Démosthène a bravé le danger. Ses proches lui avaient déconseillé de rentrer au pays. Mais il l’a fait, arguant qu’il ne peut pas passer autant de temps sans voir ses parents.

 » Il y a deux réalités entre ce que vous entendez sur les réseaux sociaux et la réalité sur le terrain. Je sais que le pays vit une situation difficile par rapport à l’insécurité. Donc accepter de laisser les États-Unis pour entrer dans ce pays ou les kidnappeurs n’ont pas de limite, il y a beaucoup de risques mais le pays est à nous. Nous ne pouvons pas le laisser aux kidnappeurs.

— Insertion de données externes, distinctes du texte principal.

import Literature.NumberTheory.EllipticCurves.PadicWeierstrassZetaProofs
import Literature.NumberTheory.EllipticCurves.FormalGroupMultiplicationUniversalProofs
import HarnessLib

/-!
# `[n](-t) = -[n](t)` on a short Weierstrass model, and even/odd series as series in `t²`
# (Silverman AEC IV; Blakestad–Grant 2023, §2 — proofs only)

Trunk T-NT-EC (Literature/NumberTheory/EllipticCurves). Blakestad–Grant work on
`y² = x³ + A₄x + A₆` with ODD `t`-expansions throughout (`t' = ∑ ρₙ t^{2n-1}`, `σ`, `d(t)` of
degree `p - 1`…). This file supplies the parity of the multiplication maps and the passage to the
variable `q = t²` used to halve degrees (the kernel polynomial `D` has degree `(p-1)/2`):

* `eq_of_formalInvDiff_subst_mul_derivative_eq` — **uniqueness for `ω(f)·f' = ω(g)·g'`** with
  `f(0) = g(0) = 0` and equal linear terms, over an additively torsion-free ring (coefficient of
  `zᵏ⁻¹`: `k·(gₖ - fₖ) = 0`; substitution is a congruence mod `zᵏ`, `coeff_subst_eq_of_coeff_eq`);
* **`rescale_neg_one_formalMul`** — `[n](-t) = -[n](t)` for `a₁ = a₃ = 0` (both solve
  `ω(f)f' = nω`, `ω` even: `rescale_neg_one_formalInvDiff`), with the small calculus
  `derivative_rescale`, `subst_neg_eq_rescale_subst`;
* `eq_expand_two_of_rescale_neg_one_eq_self` / `eq_X_mul_expand_two_of_rescale_neg_one_eq_neg` —
  an even series is `ξ(z²)`, an odd one is `z·m(z²)` (Mathlib `PowerSeries.expand 2`).

## Sources

* J. H. Silverman, *AEC* 2nd ed. (2009), IV.2.3, IV.4.3 (`ω∘[n]·[n]' = nω`), IV.5.
  [SilvermanAEC2009]
* C. Blakestad, D. Grant, J. Number Theory 249 (2023), §2.1–2.3. [BlakestadGrant2023]

Pure proof file: no definitions, no named facts.
-/

noncomputable section

open PowerSeries Literature.NumberTheory.EllipticCurves

namespace Literature.NumberTheory.EllipticCurves

variable {R : Type*} [CommRing R]

/-- `(f(az))' = a·f'(az)`. [folklore] -/
theorem derivative_rescale (a : R) (f : R⟦X⟧) : d⁄dX R (rescale a f) = a • rescale a (d⁄dX R f) := by
  ext n
  rw [coeff_derivative, coeff_rescale, map_smul, coeff_rescale, coeff_derivative, smul_eq_mul, pow_succ]
  ring

/-- `(f ∘ h)(az) = f(h(az))` (a private copy of `rescale_subst` of
`PadicSigmaFunctionalEquationProofs`, to keep the imports small). [folklore] -/
private theorem rescale_subst_aux (a : R) {h : R⟦X⟧} (hh : constantCoeff h = 0) (f : R⟦X⟧) :
    rescale a (f.subst h) = f.subst (rescale a h) := by
  have hX : HasSubst (a • (X : R⟦X⟧)) := HasSubst.smul_X a ()
  rw [rescale_eq_subst, rescale_eq_subst, subst_comp_subst_apply (HasSubst.of_constantCoeff_zero' hh) hX]

/-- `f(-g) = f⁻(g)` with `f⁻(z) = f(-z)`. [folklore] -/
theorem subst_neg_eq_rescale_subst {g : R⟦X⟧} (hg : constantCoeff g = 0) (f : R⟦X⟧) :
    f.subst (-g) = (rescale (-1 : R) f).subst g := by
  have hgs : HasSubst g := HasSubst.of_constantCoeff_zero' hg
  have hnX : HasSubst (-(X : R⟦X⟧)) := HasSubst.of_constantCoeff_zero' (by simp)
  rw [← subst_neg_X_eq_rescale, subst_comp_subst_apply hnX hgs, ← coe_substAlgHom hgs, map_neg, coe_substAlgHom,
    subst_X hgs]

/-- `Xᵏ ∣ gᵐ - fᵐ` when `Xᵏ ∣ g - f`. [folklore] -/
theorem X_pow_dvd_pow_sub_pow {f g : R⟦X⟧} {k : ℕ} (h : (X : R⟦X⟧) ^ k ∣ g - f) (m : ℕ) :
    (X : R⟦X⟧) ^ k ∣ g ^ m - f ^ m := by
  induction m with
  | zero => simp
  | succ m ih =>
    have e : g ^ (m + 1) - f ^ (m + 1) = g ^ m * (g - f) + (g ^ m - f ^ m) * f := by ring
    rw [e]
    exact dvd_add (dvd_mul_of_dvd_right h _) (dvd_mul_of_dvd_left ih _)

/-- Substitution is a congruence modulo `Xᵏ`: if `g ≡ f (mod zᵏ)` then `F(g) ≡ F(f) (mod zᵏ)`.
[folklore] -/
theorem coeff_subst_eq_of_coeff_eq {f g : R⟦X⟧} (hf : constantCoeff f = 0) (hg : constantCoeff g = 0) {k : ℕ}
    (hfg : ∀ i < k, coeff i g = coeff i f) (F : R⟦X⟧) {i : ℕ} (hi : i < k) :
    coeff i (F.subst g) = coeff i (F.subst f) := by
  have hdvd : (X : R⟦X⟧) ^ k ∣ g - f := by
    rw [X_pow_dvd_iff]
    intro m hm
    rw [map_sub, hfg m hm, sub_self]
  rw [coeff_subst' (HasSubst.of_constantCoeff_zero' hg), coeff_subst' (HasSubst.of_constantCoeff_zero' hf)]
  refine finsum_congr fun d => ?_
  congr 1
  have h := (X_pow_dvd_iff.mp (X_pow_dvd_pow_sub_pow hdvd d)) i hi
  rwa [map_sub, sub_eq_zero] at h

/-- **An even series is a series in `z²`**: if `f(-z) = f(z)` over an additively torsion-free ring
then `f(z) = ξ(z²)` with `ξ = ∑ f₂ₖ qᵏ`. [folklore] -/
theorem eq_expand_two_of_rescale_neg_one_eq_self [IsAddTorsionFree R] {f : R⟦X⟧} (h : rescale (-1 : R) f = f) :
    f = expand 2 two_ne_zero (PowerSeries.mk fun k => coeff (2 * k) f) := by
  ext m
  rw [coeff_expand]
  split_ifs with hm
  · obtain ⟨k, rfl⟩ := hm
    rw [coeff_mk, Nat.mul_div_cancel_left _ two_pos]
  · exact coeff_eq_zero_of_rescale_neg_one_eq_self h (Nat.odd_iff.mpr (Nat.two_dvd_ne_zero.mp hm))

/-- **An odd series is `z` times a series in `z²`**: if `f(-z) = -f(z)` over an additively
torsion-free ring then `f(z) = z·m(z²)` with `m = ∑ f₂ₖ₊₁ qᵏ`. [folklore] -/
theorem eq_X_mul_expand_two_of_rescale_neg_one_eq_neg [IsAddTorsionFree R] {f : R⟦X⟧} (h : rescale (-1 : R) f = -f) :
    f = X * expand 2 two_ne_zero (PowerSeries.mk fun k => coeff (2 * k + 1) f) := by
  ext m
  rcases Nat.eq_zero_or_pos m with rfl | hm
  · rw [coeff_zero_X_mul]
    exact coeff_eq_zero_of_rescale_neg_one_eq_neg h Even.zero
  · obtain ⟨m, rfl⟩ : ∃ m', m = m' + 1 := ⟨m - 1, by omega⟩
    rw [coeff_succ_X_mul, coeff_expand]
    split_ifs with hm2
    · obtain ⟨k, rfl⟩ := hm2
      rw [coeff_mk, Nat.mul_div_cancel_left _ two_pos]
    · exact coeff_eq_zero_of_rescale_neg_one_eq_neg h (by
        rcases Nat.even_or_odd m with he | ho
        · exact absurd he.two_dvd hm2
        · exact ho.add_one)

end Literature.NumberTheory.EllipticCurves

namespace WeierstrassCurve

variable {R : Type*} [CommRing R] (W : WeierstrassCurve R)

/-- **Uniqueness for the logarithmic differential equation** `ω(f)·f' = ω(g)·g'`
(`ω = formalInvDiff`): over an additively torsion-free ring two solutions with `f(0) = g(0) = 0`
and the same linear term coincide (comparing the coefficient of `zᵏ⁻¹` gives `k·(gₖ - fₖ) = 0`).
[Silverman AEC IV.4–5 (uniqueness of the formal logarithm / of `[n]`)] [folklore] -/
theorem eq_of_formalInvDiff_subst_mul_derivative_eq [IsAddTorsionFree R] {f g : R⟦X⟧}
    (hf : constantCoeff f = 0) (hg : constantCoeff g = 0) (h1 : coeff 1 f = coeff 1 g)
    (hfg : W.formalInvDiff.subst f * d⁄dX R f = W.formalInvDiff.subst g * d⁄dX R g) : f = g := by
  ext k
  induction k using Nat.strong_induction_on with
  | _ k IH =>
    rcases Nat.lt_or_ge k 2 with hk | hk
    · interval_cases k
      · rw [coeff_zero_eq_constantCoeff, hf, hg]
      · exact h1
    · -- `g ≡ f (mod zᵏ)`
      have hlow : ∀ i < k, coeff i g = coeff i f := fun i hi => (IH i hi).symm
      have hW : ∀ i < k, coeff i (W.formalInvDiff.subst g) = coeff i (W.formalInvDiff.subst f) :=
        fun i hi => coeff_subst_eq_of_coeff_eq hf hg hlow _ hi
      -- compare the coefficient of `zᵏ⁻¹`
      have e := congrArg (coeff (k - 1)) hfg
      rw [coeff_mul, coeff_mul] at e
      -- split both sums at the term `(0, k-1)`
      have hmem : ((0, k - 1) : ℕ × ℕ) ∈ Finset.antidiagonal (k - 1) := Finset.mem_antidiagonal.mpr (by simp)
      have hsplit : ∀ (F H : R⟦X⟧), ∑ x ∈ Finset.antidiagonal (k - 1), coeff x.1 F * coeff x.2 H =
          coeff 0 F * coeff (k - 1) H + ∑ x ∈ (Finset.antidiagonal (k - 1)).erase (0, k - 1), coeff x.1 F * coeff x.2 H := by
        intro F H
        rw [← Finset.add_sum_erase _ (fun x : ℕ × ℕ => coeff x.1 F * coeff x.2 H) hmem]
      rw [hsplit, hsplit] at e
      have hrest : ∑ x ∈ (Finset.antidiagonal (k - 1)).erase (0, k - 1), coeff x.1 (W.formalInvDiff.subst f) *
          coeff x.2 (d⁄dX R f) = ∑ x ∈ (Finset.antidiagonal (k - 1)).erase (0, k - 1),
          coeff x.1 (W.formalInvDiff.subst g) * coeff x.2 (d⁄dX R g) := by
        refine Finset.sum_congr rfl fun x hx => ?_
        have hx' := Finset.mem_erase.mp hx
        have hsum : x.1 + x.2 = k - 1 := Finset.mem_antidiagonal.mp hx'.2
        have hx2 : x.2 < k - 1 := by
          rcases Nat.eq_or_lt_of_le (show x.2 ≤ k - 1 by omega) with h | h
          · exfalso
            apply hx'.1
            have h0 : x.1 = 0 := by omega
            exact Prod.ext h0 h
          · exact h
        rw [hW x.1 (by omega), coeff_derivative, coeff_derivative, hlow (x.2 + 1) (by omega)]
      rw [hrest, add_left_inj] at e
      have hW0 : ∀ h : R⟦X⟧, constantCoeff h = 0 → coeff 0 (W.formalInvDiff.subst h) = 1 := by
        intro h hh
        rw [coeff_zero_eq_constantCoeff, constantCoeff_subst_eq_constantCoeff hh, W.constantCoeff_formalInvDiff]
      have hcast : ((k - 1 : ℕ) : R) + 1 = (k : R) := by
        rw [← Nat.cast_succ, Nat.succ_eq_add_one, Nat.sub_add_cancel (by omega : 1 ≤ k)]
      rw [hW0 f hf, hW0 g hg, one_mul, one_mul, coeff_derivative, coeff_derivative, Nat.sub_add_cancel (by omega : 1 ≤ k),
        hcast] at e
      have e2 : k • (coeff k g - coeff k f) = 0 := by
        rw [nsmul_eq_mul]
        linear_combination (-1 : R) * e
      have e3 := (nsmul_eq_zero_iff.mp e2).resolve_right (by omega : k ≠ 0)
      exact (sub_eq_zero.mp e3).symm

/-- **`[n](-t) = -[n](t)`** on a model with `a₁ = a₃ = 0` over an additively torsion-free ring: both
sides solve `ω(f)·f' = n·ω`, `f = nt + O(t²)` (`ω` is even), so they agree by uniqueness.
[Silverman AEC IV.2.3, IV.4.3; Blakestad–Grant 2023, §2 (odd `t`-expansions on `y² = x³ + A₄x + A₆`)]
[cite: SilvermanAEC2009, IV.2.3] -/
theorem rescale_neg_one_formalMul [W.IsCharNeTwoNF] [IsAddTorsionFree R] (n : ℕ) :
    rescale (-1 : R) (W.formalMul n) = -W.formalMul n := by
  set f := W.formalMul n with hf
  have hf0 : constantCoeff f = 0 := W.constantCoeff_formalMul n
  have hr0 : constantCoeff (rescale (-1 : R) f) = 0 := by
    rw [← coeff_zero_eq_constantCoeff_apply, coeff_rescale, pow_zero, one_mul, coeff_zero_eq_constantCoeff_apply, hf0]
  set g := -rescale (-1 : R) f with hg
  have hg0 : constantCoeff g = 0 := by rw [hg, map_neg, hr0, neg_zero]
  have h1 : coeff 1 f = coeff 1 g := by
    rw [hg, map_neg, coeff_rescale, pow_one, neg_one_mul, neg_neg]
  have hF : W.formalInvDiff.subst f * d⁄dX R f = n • W.formalInvDiff := W.formalInvDiff_subst_formalMul_mul_derivative' n
  have hG : W.formalInvDiff.subst g * d⁄dX R g = n • W.formalInvDiff := by
    have hWg : W.formalInvDiff.subst g = rescale (-1 : R) (W.formalInvDiff.subst f) := by
      rw [hg, subst_neg_eq_rescale_subst hr0, W.rescale_neg_one_formalInvDiff, rescale_subst_aux (-1 : R) hf0]
    have hg' : d⁄dX R g = rescale (-1 : R) (d⁄dX R f) := by
      rw [hg, map_neg, derivative_rescale, neg_one_smul, neg_neg]
    rw [hWg, hg', ← map_mul, hF, map_nsmul, W.rescale_neg_one_formalInvDiff]
  have hfg := W.eq_of_formalInvDiff_subst_mul_derivative_eq hf0 hg0 h1 (by rw [hF, hG])
  -- `f = -f(-z)` ⇒ `f(-z) = -f`
  have := congrArg Neg.neg hfg
  rw [hg, neg_neg] at this
  exact this.symm

end WeierstrassCurve
/-- **The Rankin–Selberg unfolding identity for a PAIR of cusp forms at a real point**
(Jacquet–Shalika (1981), §4, (4.4); Cogdell (2004), §2.3, Thm. 2.1: `I(s; φ, φ', Φ) = Ψ(s; W_φ, W'_{φ'}, Φ)`,
in the tree's covering-weight form and normalisations). Let `0 < n`, `ν`, `νA`, `νK`, `ν₀` Haar measures
on `GL_n(𝔸_K)`, `(𝔸_Kˣ)ⁿ`, `K = maximalCompactAdelic`, `N_n(𝔸_K)`, and `C ∈ (0, ∞)` the constant of the
one-form identity `exists_mul_rankinSelbergTorusIntegral_eq_lintegral_eisensteinWeight`. Then for all
`φ`, `φ' : GL_n(𝔸_K) → ℂ` continuous, left `GL_n(K)`-invariant and **cuspidal**, every `Φ ≥ 0` with
`g ↦ Φ(e_n g)` measurable and `E_w = eisensteinWeight Φ σ` measurable, every measurable `GL_n(K)`-covering
weight `β` with `∫ ‖φ‖² E_w β dν < ∞` and `∫ ‖φ'‖² E_w β dν < ∞`:

  `C · Ψ(σ; W_φ, W̄_{φ'}, Φ) = ∫ φ φ̄' (E_w β) dν`  in `ℂ`,

`W_φ = whittakerCoeff ν₀ (unipotentTateDomain n K) (adeleAddChar K) φ`, `W̄_{φ'} = star W_{φ'}`. Proof: the
one-form identity for the four cusp forms `φ + c φ'`, `c ∈ {1, -1, i, -i}` (all finite,
`lintegral_normSq_add_smul_ne_top`, hence so are their unfolded integrals), `W_{φ + c φ'} = W_φ + c W_{φ'}`,
and the polarization identity on both sides (`integral_mul_conj_mul_eq_polarization`).
[cite: CogdellAnalyticTheory2004, §2.3 Thm. 2.1] -/
theorem exists_mul_rankinSelbergTorusPairIntegral_eq_integral_eisensteinWeight (hn : 0 < n)
    (ν : Measure (GL (Fin n) (AdeleRing (𝓞 K) K))) [IsHaarMeasure ν]
    (νA : Measure (Fin n → ideleGroup K)) [IsHaarMeasure νA]
    (νK : Measure ↥(maximalCompactAdelic n K)) [IsHaarMeasure νK]
    (ν₀ : Measure ↥(adelicUnipotent n K)) [IsHaarMeasure ν₀] :
    ∃ C : ℝ≥0∞, C ≠ 0 ∧ C ≠ ⊤ ∧
      (∀ {φ : GL (Fin n) (AdeleRing (𝓞 K) K) → ℂ}, Continuous φ →
        (∀ (γ₀ : GL (Fin n) K) (x : GL (Fin n) (AdeleRing (𝓞 K) K)),
          φ (Matrix.GeneralLinearGroup.map (algebraMap K (AdeleRing (𝓞 K) K)) γ₀ * x) = φ x) →
        (∀ k, 0 < k → k < n → CuspConditionGL n K φ k) →
      ∀ {Φ : (Fin n → AdeleRing (𝓞 K) K) → ℝ}, (∀ y, 0 ≤ Φ y) →
        (Measurable fun g : GL (Fin n) (AdeleRing (𝓞 K) K) => Φ (lastRow n K g)) →
      ∀ (σ : ℝ) {βG : GL (Fin n) (AdeleRing (𝓞 K) K) → ℝ≥0∞}, Measurable βG →
        (∀ x, coveringSum ↥(ratPoints (⊤ : Subgroup (GL (Fin n) K))) βG x = 1) →
        C * rankinSelbergTorusIntegral n K νA νK
            (whittakerCoeff ν₀ (unipotentTateDomain n K) (adeleAddChar K) φ) Φ σ =
          ∫⁻ x, ENNReal.ofReal (‖φ x‖ ^ 2) * eisensteinWeight n K Φ σ x * βG x ∂ν) ∧
      ∀ {φ φ' : GL (Fin n) (AdeleRing (𝓞 K) K) → ℂ}, Continuous φ → Continuous φ' →
        (∀ (γ₀ : GL (Fin n) K) (x : GL (Fin n) (AdeleRing (𝓞 K) K)),
          φ (Matrix.GeneralLinearGroup.map (algebraMap K (AdeleRing (𝓞 K) K)) γ₀ * x) = φ x) →
        (∀ (γ₀ : GL (Fin n) K) (x : GL (Fin n) (AdeleRing (𝓞 K) K)),
          φ' (Matrix.GeneralLinearGroup.map (algebraMap K (AdeleRing (𝓞 K) K)) γ₀ * x) = φ' x) →
        (∀ k, 0 < k → k < n → CuspConditionGL n K φ k) →
        (∀ k, 0 < k → k < n → CuspConditionGL n K φ' k) →
      ∀ {Φ : (Fin n → AdeleRing (𝓞 K) K) → ℝ}, (∀ y, 0 ≤ Φ y) →
        (Measurable fun g : GL (Fin n) (AdeleRing (𝓞 K) K) => Φ (lastRow n K g)) →
      ∀ (σ : ℝ), Measurable (eisensteinWeight n K Φ σ) →
      ∀ {βG : GL (Fin n) (AdeleRing (𝓞 K) K) → ℝ≥0∞}, Measurable βG →
        (∀ x, coveringSum ↥(ratPoints (⊤ : Subgroup (GL (Fin n) K))) βG x = 1) →
        ∫⁻ x, ENNReal.ofReal (‖φ x‖ ^ 2) * eisensteinWeight n K Φ σ x * βG x ∂ν ≠ ⊤ →
        ∫⁻ x, ENNReal.ofReal (‖φ' x‖ ^ 2) * eisensteinWeight n K Φ σ x * βG x ∂ν ≠ ⊤ →
        (C.toReal : ℂ) * rankinSelbergTorusPairIntegral n K νA νK
            (whittakerCoeff ν₀ (unipotentTateDomain n K) (adeleAddChar K) φ)
            (star (whittakerCoeff ν₀ (unipotentTateDomain n K) (adeleAddChar K) φ')) Φ σ =
          ∫ x, φ x * conj (φ' x) * (((eisensteinWeight n K Φ σ x * βG x).toReal : ℝ) : ℂ) ∂ν := by
  haveI : T2Space (GL (Fin n) (AdeleRing (𝓞 K) K)) := t2Space_gl n K
  haveI : LocallyCompactSpace (GL (Fin n) (AdeleRing (𝓞 K) K)) :=
    AdelicGroupData.locallyCompactSpace_generalLinearGroup_adeleRing K (Fin n)
  haveI : SecondCountableTopology (GL (Fin n) (AdeleRing (𝓞 K) K)) :=
    secondCountableTopology_generalLinearGroup_adeleRing K (Fin n)
  obtain ⟨C, hC0, hCtop, hU⟩ :=
    exists_mul_rankinSelbergTorusIntegral_eq_lintegral_eisensteinWeight (n := n) (K := K) hn ν νA νK ν₀
  refine ⟨C, hC0, hCtop, fun hφ hφK hcusp Φ hΦ0 hΦm σ βG hβGm hβG => hU hφ hφK hcusp hΦ0 hΦm σ hβGm hβG, ?_⟩
  intro φ φ' hφ hφ' hφK hφ'K hcusp hcusp' Φ hΦ0 hΦm σ hEm βG hβGm hβG hR hR'
  -- notation
  set W : (GL (Fin n) (AdeleRing (𝓞 K) K) → ℂ) → GL (Fin n) (AdeleRing (𝓞 K) K) → ℂ :=
    fun ψ => whittakerCoeff ν₀ (unipotentTateDomain n K) (adeleAddChar K) ψ with hWdef
  set E : GL (Fin n) (AdeleRing (𝓞 K) K) → ℝ≥0∞ := fun x => eisensteinWeight n K Φ σ x * βG x with hE
  have hEm' : Measurable E := hEm.mul hβGm
  -- the four combinations `φ + c φ'`
  have hcomb : ∀ c : ℂ, Continuous (φ + c • φ') ∧
      (∀ (γ₀ : GL (Fin n) K) (x : GL (Fin n) (AdeleRing (𝓞 K) K)),
        (φ + c • φ') (Matrix.GeneralLinearGroup.map (algebraMap K (AdeleRing (𝓞 K) K)) γ₀ * x) =
          (φ + c • φ') x) ∧
      (∀ k, 0 < k → k < n → CuspConditionGL n K (φ + c • φ') k) := fun c =>
    ⟨hφ.add (hφ'.const_smul c), fun γ₀ x => by simp only [Pi.add_apply, Pi.smul_apply, hφK, hφ'K],
      fun k hk hkn => (hcusp k hk hkn).add ((hcusp' k hk hkn).smul c)⟩
  -- the one-form identity for `φ + c φ'`, all finite
  have hRc : ∀ c : ℂ, ∫⁻ x, ENNReal.ofReal (‖(φ + c • φ') x‖ ^ 2) * E x ∂ν ≠ ⊤ := fun c => by
    have h1 : ∫⁻ x, ENNReal.ofReal (‖φ x‖ ^ 2) * E x ∂ν ≠ ⊤ := by simpa only [hE, mul_assoc] using hR
    have h2 : ∫⁻ x, ENNReal.ofReal (‖φ' x‖ ^ 2) * E x ∂ν ≠ ⊤ := by simpa only [hE, mul_assoc] using hR'
    exact lintegral_normSq_add_smul_ne_top ν hφ.measurable hφ'.measurable hEm' h1 h2 c
  have hUc : ∀ c : ℂ, C * rankinSelbergTorusIntegral n K νA νK (W (φ + c • φ')) Φ σ =
      ∫⁻ x, ENNReal.ofReal (‖(φ + c • φ') x‖ ^ 2) * E x ∂ν := fun c => by
    obtain ⟨h1, h2, h3⟩ := hcomb c
    simpa only [hE, mul_assoc] using hU h1 h2 h3 hΦ0 hΦm σ hβGm hβG
  have hTc : ∀ c : ℂ, rankinSelbergTorusIntegral n K νA νK (W (φ + c • φ')) Φ σ ≠ ⊤ := fun c =>
    rankinSelbergTorusIntegral_ne_top_of_unfolding hC0 (hUc c) (hRc c)
  -- the Whittaker coefficients of the combinations
  have hWc : ∀ c : ℂ, W (φ + c • φ') = fun g => W φ g + c * W φ' g := fun c =>
    funext fun g => whittakerCoeff_add_const_smul ν₀ hφ hφ' c g
  have hWφc : Continuous (W φ) := continuous_whittakerCoeff (measurableSet_unipotentTateDomain (n := n) (K := K))
    (isCompact_closure_unipotentTateDomain (n := n) (K := K)) (continuous_adeleAddChar K) hφ
  have hWφ'c : Continuous (W φ') := continuous_whittakerCoeff (measurableSet_unipotentTateDomain (n := n) (K := K))
    (isCompact_closure_unipotentTateDomain (n := n) (K := K)) (continuous_adeleAddChar K) hφ'
  have hWcc : ∀ c : ℂ, Continuous (W (φ + c • φ')) := fun c => by
    rw [hWc c]; exact hWφc.add (continuous_const.mul hWφ'c)
  -- measurability of the mean-square integrands
  have hmc : ∀ c : ℂ, Measurable fun x => ENNReal.ofReal (‖(φ + c • φ') x‖ ^ 2) * E x := fun c =>
    (ENNReal.measurable_ofReal.comp ((hcomb c).1.measurable.norm.pow_const 2)).mul hEm'
  -- the real identities for the combinations
  set w : (Fin n → ideleGroup K) × ↥(maximalCompactAdelic n K) → ℝ := fun p =>
    Φ (lastRow n K (torusPoint n K p)) * torusWeight n K σ p.1 with hw
  have hreal : ∀ c : ℂ, C.toReal * ∫ p, ‖W φ (torusPoint n K p) + c * W φ' (torusPoint n K p)‖ ^ 2 * w p ∂(νA.prod νK) =
      ∫ x, ‖φ x + c * φ' x‖ ^ 2 * (E x).toReal ∂ν := fun c => by
    have h := congrArg ENNReal.toReal (hUc c)
    rw [ENNReal.toReal_mul, toReal_rankinSelbergTorusIntegral_eq_integral νA νK (hWcc c) hΦ0 hΦm σ (hTc c),
      ← integral_toReal (hmc c).aemeasurable (ae_lt_top (hmc c) (hRc c))] at h
    have h1 : (fun p => ‖W (φ + c • φ') (torusPoint n K p)‖ ^ 2 * w p) =
        fun p => ‖W φ (torusPoint n K p) + c * W φ' (torusPoint n K p)‖ ^ 2 * w p := by
      funext p; rw [hWc c]
    have h2 : (fun x => (ENNReal.ofReal (‖(φ + c • φ') x‖ ^ 2) * E x).toReal) =
        fun x => ‖φ x + c * φ' x‖ ^ 2 * (E x).toReal := by
      funext x
      rw [ENNReal.toReal_mul, ENNReal.toReal_ofReal (sq_nonneg _)]
      simp only [Pi.add_apply, Pi.smul_apply, smul_eq_mul]
    rw [h1, h2] at h
    exact h
  -- integrability of the four real integrands on both sides
  have hintT : ∀ c : ℂ, Integrable (fun p => ‖W φ (torusPoint n K p) + c * W φ' (torusPoint n K p)‖ ^ 2 * w p)
      (νA.prod νK) := fun c => by
    have h := integrable_toReal_torusIntegrand νA νK (hWcc c) hΦm σ (hTc c)
    have h1 : (fun p => (torusIntegrand n K (W (φ + c • φ')) Φ σ p).toReal) =
        fun p => ‖W φ (torusPoint n K p) + c * W φ' (torusPoint n K p)‖ ^ 2 * w p := by
      funext p; rw [← norm_sq_mul_eq_toReal_torusIntegrand hΦ0, hWc c]
    rwa [h1] at h
  have hintR : ∀ c : ℂ, Integrable (fun x => ‖φ x + c * φ' x‖ ^ 2 * (E x).toReal) ν := fun c => by
    have h := integrable_toReal_of_lintegral_ne_top (hmc c).aemeasurable (hRc c)
    have h2 : (fun x => (ENNReal.ofReal (‖(φ + c • φ') x‖ ^ 2) * E x).toReal) =
        fun x => ‖φ x + c * φ' x‖ ^ 2 * (E x).toReal := by
      funext x
      rw [ENNReal.toReal_mul, ENNReal.toReal_ofReal (sq_nonneg _)]
      simp only [Pi.add_apply, Pi.smul_apply, smul_eq_mul]
    rwa [h2] at h
  -- polarization on both sides
  have hL : rankinSelbergTorusPairIntegral n K νA νK (W φ) (star (W φ')) Φ σ =
      ∫ p, W φ (torusPoint n K p) * conj (W φ' (torusPoint n K p)) * (w p : ℂ) ∂(νA.prod νK) := by
    unfold rankinSelbergTorusPairIntegral torusPairIntegrand
    rfl
  have e1 := hintT 1; have e2 := hintT (-1); have e3 := hintT Complex.I; have e4 := hintT (-Complex.I)
  have f1 := hintR 1; have f2 := hintR (-1); have f3 := hintR Complex.I; have f4 := hintR (-Complex.I)
  have r1 := hreal 1; have r2 := hreal (-1); have r3 := hreal Complex.I; have r4 := hreal (-Complex.I)
  simp only [one_mul, neg_mul, ← sub_eq_add_neg] at e1 e2 e3 e4 f1 f2 f3 f4 r1 r2 r3 r4
  rw [hL, integral_mul_conj_mul_eq_polarization e1 e2 e3 e4,
    integral_mul_conj_mul_eq_polarization f1 f2 f3 f4, ← r1, ← r2, ← r3, ← r4]
  push_cast
  ring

Moi je vais entrer chez mes parents passer avec eux la fin d’année et retourner aux États-Unis en janvier », a expliqué le natif de Delmas qui n’a pas visiblement peur de la situation sécuritaire du pays.

« On ne peut se sentir à l’aise nulle part que chez soi. Dans cette période de fin d’année je sais qu’il y a beaucoup d’haïtiens qui voudraient bien rentrer au pays mais les dirigeants n’ont pas créé un cadre pouvant faciliter la tâche. Donc, moi je suis parmi ceux qui croient que le pays ne peut rester dans cette situation et je suis prêt à apporter ma contribution. Donc je ne peux en aucun cas avoir peur », a t-il ajouté précisant que même ses parents ne l’avaient pas encouragé de rentrer au bercail.

Très peu de vacanciers arrivés au pays

Selon des témoignages reçus des employés de l’aéroport international Toussaint Louverture, pour cette fin d’année, très peu de vacanciers sont remarqués. Les avions ne sont pas remplis à l’entrée alors que à la sortie c’est tout l’inverse. Un employé de l’aéroport revient sur cette situation.

« Cette situation ne date pas de cette année. L’année dernière il n’y a avait pas eu de grandes affluences. Cette année, marquée par les problèmes que vous connaissez n’est pas de nature à faire rentrer des éléments de la diaspora en Haïti », a expliqué l’employé qui ne voulait pas se faire citer.

Un son de cloche partagé par Patrick qui travaille dans une compagnie de location de voiture dans les parages de l’aéroport international Toussaint Louverture.

 » On ne voit pas encore les gens. Peut-être qu’il est encore tôt », a t-il succinctement lâché.

La République Dominicaine comme alternative

Si l’insécurité continue de prendre du champs en Haïti, de l’autre côté de la frontière les autorités dominicaines en profitent pour en tirer d’affaires.

Ainsi, selon nos informations, des haïtiens de la diaspora continuent d’utiliser la République Dominicaine comme lieu de rencontre avec leurs familles, entre autres.

Ces haïtiens de la diaspora trouvent donc en terre voisine un cadre non en proie à l’insécurité contrairement à Haïti.

Une hypothèse vérifiée par de nombreuses familles qui se trouvent actuellement en Haïti. Mais face à cette pénurie de visa dominicains cela rend la tâche plus difficile.

En somme, une fois de plus, le pays fêtera la fin d’année sans nombreux de ses fils et également dans des conditions difficiles d’insécurité et de cherté de vie.